The problem: Repeat verbatim, and only, the lines of the data below, beginning at the line that contains "theorem hyperplane_first_ne_of_valuationScaling (hVS" and stopping after the line that contains "end Summit.ABC.IUTFork.Joshi".

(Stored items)
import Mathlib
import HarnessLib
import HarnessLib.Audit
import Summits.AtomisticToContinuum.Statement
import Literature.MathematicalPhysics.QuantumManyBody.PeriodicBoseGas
...
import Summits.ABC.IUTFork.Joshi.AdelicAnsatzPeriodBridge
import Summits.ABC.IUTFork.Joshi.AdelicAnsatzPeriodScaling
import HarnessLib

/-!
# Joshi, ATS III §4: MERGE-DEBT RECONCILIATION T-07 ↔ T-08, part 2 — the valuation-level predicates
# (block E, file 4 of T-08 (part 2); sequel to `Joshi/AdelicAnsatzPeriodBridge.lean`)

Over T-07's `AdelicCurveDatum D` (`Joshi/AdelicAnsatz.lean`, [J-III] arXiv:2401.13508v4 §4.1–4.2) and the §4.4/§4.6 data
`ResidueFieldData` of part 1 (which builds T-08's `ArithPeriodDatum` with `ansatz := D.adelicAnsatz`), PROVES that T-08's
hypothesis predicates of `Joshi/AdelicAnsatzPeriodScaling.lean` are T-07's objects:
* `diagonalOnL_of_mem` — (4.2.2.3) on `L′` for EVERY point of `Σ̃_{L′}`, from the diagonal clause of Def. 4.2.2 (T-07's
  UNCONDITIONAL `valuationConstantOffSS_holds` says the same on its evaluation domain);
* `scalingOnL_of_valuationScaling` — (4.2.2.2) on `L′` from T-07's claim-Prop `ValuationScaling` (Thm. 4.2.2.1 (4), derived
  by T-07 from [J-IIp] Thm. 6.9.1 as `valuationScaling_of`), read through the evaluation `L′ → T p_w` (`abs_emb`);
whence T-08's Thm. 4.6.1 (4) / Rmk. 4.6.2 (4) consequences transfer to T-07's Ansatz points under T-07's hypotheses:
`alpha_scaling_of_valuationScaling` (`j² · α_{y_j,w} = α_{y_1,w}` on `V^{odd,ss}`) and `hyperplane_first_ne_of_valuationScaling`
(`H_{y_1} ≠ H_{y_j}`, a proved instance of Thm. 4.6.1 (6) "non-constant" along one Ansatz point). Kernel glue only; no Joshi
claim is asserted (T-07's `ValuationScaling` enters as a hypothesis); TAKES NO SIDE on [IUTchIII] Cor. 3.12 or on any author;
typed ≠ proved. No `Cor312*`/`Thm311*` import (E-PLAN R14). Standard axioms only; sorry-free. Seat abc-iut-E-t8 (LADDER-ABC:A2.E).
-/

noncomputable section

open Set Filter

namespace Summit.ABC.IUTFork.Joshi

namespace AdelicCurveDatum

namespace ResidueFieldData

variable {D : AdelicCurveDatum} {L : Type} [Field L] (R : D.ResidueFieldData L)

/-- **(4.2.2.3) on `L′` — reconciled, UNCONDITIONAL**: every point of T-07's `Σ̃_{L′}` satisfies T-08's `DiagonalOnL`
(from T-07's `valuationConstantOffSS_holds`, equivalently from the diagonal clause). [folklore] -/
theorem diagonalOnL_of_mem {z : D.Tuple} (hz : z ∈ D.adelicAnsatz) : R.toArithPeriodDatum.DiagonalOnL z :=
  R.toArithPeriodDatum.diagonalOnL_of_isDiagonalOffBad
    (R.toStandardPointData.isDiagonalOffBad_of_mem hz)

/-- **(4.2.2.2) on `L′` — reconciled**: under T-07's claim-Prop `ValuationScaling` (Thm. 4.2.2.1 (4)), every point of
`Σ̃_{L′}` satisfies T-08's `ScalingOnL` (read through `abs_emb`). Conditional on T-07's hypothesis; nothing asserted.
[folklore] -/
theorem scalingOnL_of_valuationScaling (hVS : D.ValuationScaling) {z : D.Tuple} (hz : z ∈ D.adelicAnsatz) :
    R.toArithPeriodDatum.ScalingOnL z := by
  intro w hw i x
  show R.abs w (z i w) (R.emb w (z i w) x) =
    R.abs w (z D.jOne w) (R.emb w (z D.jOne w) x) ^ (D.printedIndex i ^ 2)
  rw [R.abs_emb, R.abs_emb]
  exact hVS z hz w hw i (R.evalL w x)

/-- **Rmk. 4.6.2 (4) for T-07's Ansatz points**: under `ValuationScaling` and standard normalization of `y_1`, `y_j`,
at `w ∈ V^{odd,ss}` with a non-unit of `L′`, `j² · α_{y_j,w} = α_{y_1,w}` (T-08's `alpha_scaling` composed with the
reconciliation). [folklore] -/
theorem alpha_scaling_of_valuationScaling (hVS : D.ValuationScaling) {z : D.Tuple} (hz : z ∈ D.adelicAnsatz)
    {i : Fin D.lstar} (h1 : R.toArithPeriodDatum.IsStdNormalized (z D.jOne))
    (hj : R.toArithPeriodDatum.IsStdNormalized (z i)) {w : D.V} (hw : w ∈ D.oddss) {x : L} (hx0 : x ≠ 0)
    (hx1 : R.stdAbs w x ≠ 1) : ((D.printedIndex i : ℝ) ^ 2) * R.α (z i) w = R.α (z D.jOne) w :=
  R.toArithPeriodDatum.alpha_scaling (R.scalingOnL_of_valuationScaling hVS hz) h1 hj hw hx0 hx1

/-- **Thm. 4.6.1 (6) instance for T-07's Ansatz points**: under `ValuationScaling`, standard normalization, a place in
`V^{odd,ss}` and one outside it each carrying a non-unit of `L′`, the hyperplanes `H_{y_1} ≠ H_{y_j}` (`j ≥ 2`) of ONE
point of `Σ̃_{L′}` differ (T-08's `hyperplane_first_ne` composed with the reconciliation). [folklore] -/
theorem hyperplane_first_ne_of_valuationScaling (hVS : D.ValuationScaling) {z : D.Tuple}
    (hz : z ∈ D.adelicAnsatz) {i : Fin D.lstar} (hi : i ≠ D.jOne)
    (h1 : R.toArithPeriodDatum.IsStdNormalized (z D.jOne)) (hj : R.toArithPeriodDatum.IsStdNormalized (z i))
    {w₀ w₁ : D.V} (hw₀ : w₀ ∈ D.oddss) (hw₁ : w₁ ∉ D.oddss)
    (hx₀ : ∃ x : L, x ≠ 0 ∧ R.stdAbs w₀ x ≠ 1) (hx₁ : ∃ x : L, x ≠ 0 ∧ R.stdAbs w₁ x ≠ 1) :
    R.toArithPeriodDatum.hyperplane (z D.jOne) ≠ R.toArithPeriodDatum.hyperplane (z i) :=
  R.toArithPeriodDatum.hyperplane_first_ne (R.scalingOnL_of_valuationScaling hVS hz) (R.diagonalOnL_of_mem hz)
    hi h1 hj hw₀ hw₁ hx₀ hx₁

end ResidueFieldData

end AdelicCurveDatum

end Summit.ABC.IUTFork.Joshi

Solution:
theorem hyperplane_first_ne_of_valuationScaling (hVS : D.ValuationScaling) {z : D.Tuple}
    (hz : z ∈ D.adelicAnsatz) {i : Fin D.lstar} (hi : i ≠ D.jOne)
    (h1 : R.toArithPeriodDatum.IsStdNormalized (z D.jOne)) (hj : R.toArithPeriodDatum.IsStdNormalized (z i))
    {w₀ w₁ : D.V} (hw₀ : w₀ ∈ D.oddss) (hw₁ : w₁ ∉ D.oddss)
    (hx₀ : ∃ x : L, x ≠ 0 ∧ R.stdAbs w₀ x ≠ 1) (hx₁ : ∃ x : L, x ≠ 0 ∧ R.stdAbs w₁ x ≠ 1) :
    R.toArithPeriodDatum.hyperplane (z D.jOne) ≠ R.toArithPeriodDatum.hyperplane (z i) :=
  R.toArithPeriodDatum.hyperplane_first_ne (R.scalingOnL_of_valuationScaling hVS hz) (R.diagonalOnL_of_mem hz)
    hi h1 hj hw₀ hw₁ hx₀ hx₁

end ResidueFieldData

end AdelicCurveDatum

end Summit.ABC.IUTFork.Joshi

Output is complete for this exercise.